Gregory of Nyssa, one of the church fathers, says, “Sin happens when we refuse to grow,” and we can spend so much of our energy in running away from God, in refusing to grow, that we make our own lives and the lives of those around us a hell on this earth, a hell of our own choosing.
So, who really wants to come to this party? God’s invitation is there, waiting for us to accept it. But once we get here, we must decide if we are willing to clothe ourselves in the wedding garments, if we are truly ready to put on our party clothes. Another question you might ask yourself this morning besides the one, ‘Do I really want to come this party?” is “what am I clothing myself in these days?” or “How am I allowing God to garb me?”

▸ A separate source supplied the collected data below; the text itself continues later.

/-! ## The registered stubs (the ONLY `sorry`s of this file)

Common context of all three (the crux's hypotheses on `Ω`, tree vocabulary):
(i) every member of `Ω` is NICE; (ii) `Ω` is zoom-invariant; (iii) `Ω` is sequentially compact for
domainwise weak convergence. A "limit point of the orbit of `P` in direction `l`" (`l = atTop`: forward /
ω; `l = 𝓝 0`: backward / α) is a `P'` with `∫ f d(P.zoom (rₙ) D) → ∫ f d(P' D)` for all `D`, all bounded
continuous `f`, along some positive `rₙ → l`; "zoom-recurrent" = limit point of its own orbit in some
direction. -/

/-- **stub (B) — a limit set of a zoom orbit inside `Ω` contains a zoom-recurrent family**
(Birkhoff's recurrence theorem for the zoom flow restricted to the (nonempty, by hypothesis) `l`-limit
set of the orbit of `P` inside the sequentially compact invariant set `Ω`). Why plausibly true: it is
pure topological dynamics once the domainwise-weak convergence on NICE families is shown to be
determined by countably many tests (translation covariance + restriction squeeze
`d_TV(P_{D⁻}, P_D) ≤ 2 P_D(γ ⊄ cl D⁻)` + boundary avoidance give continuity in `D`), after which
`Ω` is a compact metrisable flow and Zorn/Birkhoff apply; independently, it is implied by the crux
(every member of `Ω` fixed ⇒ recurrent). Size: L. Sources: Furstenberg2008 (CP-chains),
Hochman2010FractalDistributions (arXiv:1008.3731, Thm 1.7), Birkhoff recurrence (e.g. Furstenberg,
Recurrence in ergodic theory and combinatorial number theory, Thm 1.1/2.1). -/
theorem stub_recurrentLimitPoint : ∀ Ω : Set ChordalFamily, (∀ Q ∈ Ω, Q.IsChordal ∧ Q.IsRestrictionMarkov ∧ Q.IsReversible ∧ (∀ (D : DobrushinDomain) (c : ℂ) (hc : c ≠ 0) (w : ℂ), (∃ k : ℕ, c = Complex.I ^ k) → Q (D.map (similarity c hc w)) = (Q D).map (CurveClass.map (similarity c hc w : C(ℂ, ℂ)))) ∧ (∀ D : DobrushinDomain, Q (D.map Complex.conjLIE.toHomeomorph) = (Q D).map (CurveClass.map (Complex.conjLIE.toHomeomorph : C(ℂ, ℂ)))) ∧ (∀ D : DobrushinDomain, ∀ᵐ γ ∂(Q D), γ ∈ CurveClass.simple ∧ γ.range ∩ frontier D.carrier ⊆ {D.pt 0, D.pt 1})) → (∀ Q ∈ Ω, ∀ (r : ℝ) (hr : (r : ℂ) ≠ 0), 0 < r → ∃ Q' ∈ Ω, ∀ D : DobrushinDomain, Q (D.map (similarity (r : ℂ) hr 0)) = (Q' D).map (CurveClass.map (similarity (r : ℂ) hr 0 : C(ℂ, ℂ)))) → (∀ u : ℕ → ChordalFamily, (∀ n, u n ∈ Ω) → ∃ Q ∈ Ω, ∃ φ : ℕ → ℕ, StrictMono φ ∧ ∀ (D : DobrushinDomain) (f : BoundedContinuousFunction (CurveClass ℂ) ℝ), Tendsto (fun n => ∫ γ, f γ ∂(u (φ n) D)) atTop (𝓝 (∫ γ, f γ ∂(Q D)))) → ∀ l : Filter ℝ, (l = atTop ∨ l = 𝓝 0) → ∀ P ∈ Ω, ∀ P₁ ∈ Ω, (∃ r : ℕ → ℝ, (∀ n, 0 < r n) ∧ Tendsto r atTop l ∧ ∀ (D : DobrushinDomain) (f : BoundedContinuousFunction (CurveClass ℂ) ℝ), Tendsto (fun n => ∫ γ, f γ ∂(P.zoom (r n) D)) atTop (𝓝 (∫ γ, f γ ∂(P₁ D)))) → ∃ P₂ ∈ Ω, (∃ r : ℕ → ℝ, (∀ n, 0 < r n) ∧ Tendsto r atTop l ∧ ∀ (D : DobrushinDomain) (f : BoundedContinuousFunction (CurveClass ℂ) ℝ), Tendsto (fun n => ∫ γ, f γ ∂(P.zoom (r n) D)) atTop (𝓝 (∫ γ, f γ ∂(P₂ D)))) ∧ ∃ l' : Filter ℝ, (l' = atTop ∨ l' = 𝓝 0) ∧ ∃ t : ℕ → ℝ, (∀ n, 0 < t n) ∧ Tendsto t atTop l' ∧ ∀ (D : DobrushinDomain) (f : BoundedContinuousFunction (CurveClass ℂ) ℝ), Tendsto (fun n => ∫ γ, f γ ∂(P₂.zoom (t n) D)) atTop (𝓝 (∫ γ, f γ ∂(P₂ D))) := by
  sorry

/-- **stub (R) — recurrence rigidity (the card's (RS); hardest, the conjectural core)**: a member of
`Ω` that is a limit point of ITS OWN zoom orbit (forward, `tₙ → ∞`, or backward, `tₙ → 0⁺`) is a fixed
point of the zoom flow, i.e. dilation covariant. Excludes log-periodic (`P.zoom 2 = P ≠ P.zoom √2`) and
any recurrent-but-not-fixed NICE family; intended attack: the restriction-coupled Markov kernel couples
scale `e^{-s}` at the tip to unit scale (Krylov–Bogolyubov averages of `s ↦ Z_{e^s} P` along the
recurrence times give a zoom-STATIONARY ensemble of NICE families; classify those, Hochman-style, and
read off that a recurrent point of a rigid stationary ensemble is fixed). Implied by the crux. Size: XL
(open). Sources: Hochman2010FractalDistributions (arXiv:1008.3731 Def 1.2, Thm 1.3),
KaenmakiSahlstenShmerkin2015 (arXiv:1312.2567: invariance alone is not rigid — all rigidity must come
from restriction/Markov), LawlerSchrammWerner2003Restriction (arXiv:math/0209343 §3), arXiv:1102.3789
(RG limit cycles: the physics precedent this stub denies inside NICE). -/
theorem stub_recurrenceRigidity : ∀ Ω : Set ChordalFamily, (∀ Q ∈ Ω, Q.IsChordal ∧ Q.IsRestrictionMarkov ∧ Q.IsReversible ∧ (∀ (D : DobrushinDomain) (c : ℂ) (hc : c ≠ 0) (w : ℂ), (∃ k : ℕ, c = Complex.I ^ k) → Q (D.map (similarity c hc w)) = (Q D).map (CurveClass.map (similarity c hc w : C(ℂ, ℂ)))) ∧ (∀ D : DobrushinDomain, Q (D.map Complex.conjLIE.toHomeomorph) = (Q D).map (CurveClass.map (Complex.conjLIE.toHomeomorph : C(ℂ, ℂ)))) ∧ (∀ D : DobrushinDomain, ∀ᵐ γ ∂(Q D), γ ∈ CurveClass.simple ∧ γ.range ∩ frontier D.carrier ⊆ {D.pt 0, D.pt 1})) → (∀ Q ∈ Ω, ∀ (r : ℝ) (hr : (r : ℂ) ≠ 0), 0 < r → ∃ Q' ∈ Ω, ∀ D : DobrushinDomain, Q (D.map (similarity (r : ℂ) hr 0)) = (Q' D).map (CurveClass.map (similarity (r : ℂ) hr 0 : C(ℂ, ℂ)))) → (∀ u : ℕ → ChordalFamily, (∀ n, u n ∈ Ω) → ∃ Q ∈ Ω, ∃ φ : ℕ → ℕ, StrictMono φ ∧ ∀ (D : DobrushinDomain) (f : BoundedContinuousFunction (CurveClass ℂ) ℝ), Tendsto (fun n => ∫ γ, f γ ∂(u (φ n) D)) atTop (𝓝 (∫ γ, f γ ∂(Q D)))) → ∀ P ∈ Ω, (∃ l : Filter ℝ, (l = atTop ∨ l = 𝓝 0) ∧ ∃ t : ℕ → ℝ, (∀ n, 0 < t n) ∧ Tendsto t atTop l ∧ ∀ (D : DobrushinDomain) (f : BoundedContinuousFunction (CurveClass ℂ) ℝ), Tendsto (fun n => ∫ γ, f γ ∂(P.zoom (t n) D)) atTop (𝓝 (∫ γ, f γ ∂(P D)))) → P.IsDilationCovariant := by
  sorry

For the apostle Paul, we are called to put on the garments of rejoicing, of gentleness, of getting along with one another, of prayer and supplication, of the peace of God. We are called to put on the garments of truth, honor, justice, purity, excellence . And we are called to put on the fullness of Christ himself, who has taught us how to be in this world.
The medieval mystic Julian of Norwich says it this way: “Our good Lord is our clothing that for love wraps us up and winds us about, embracing us, beclosing and hanging about us, for tender love.”
So, who really wants to come to this party?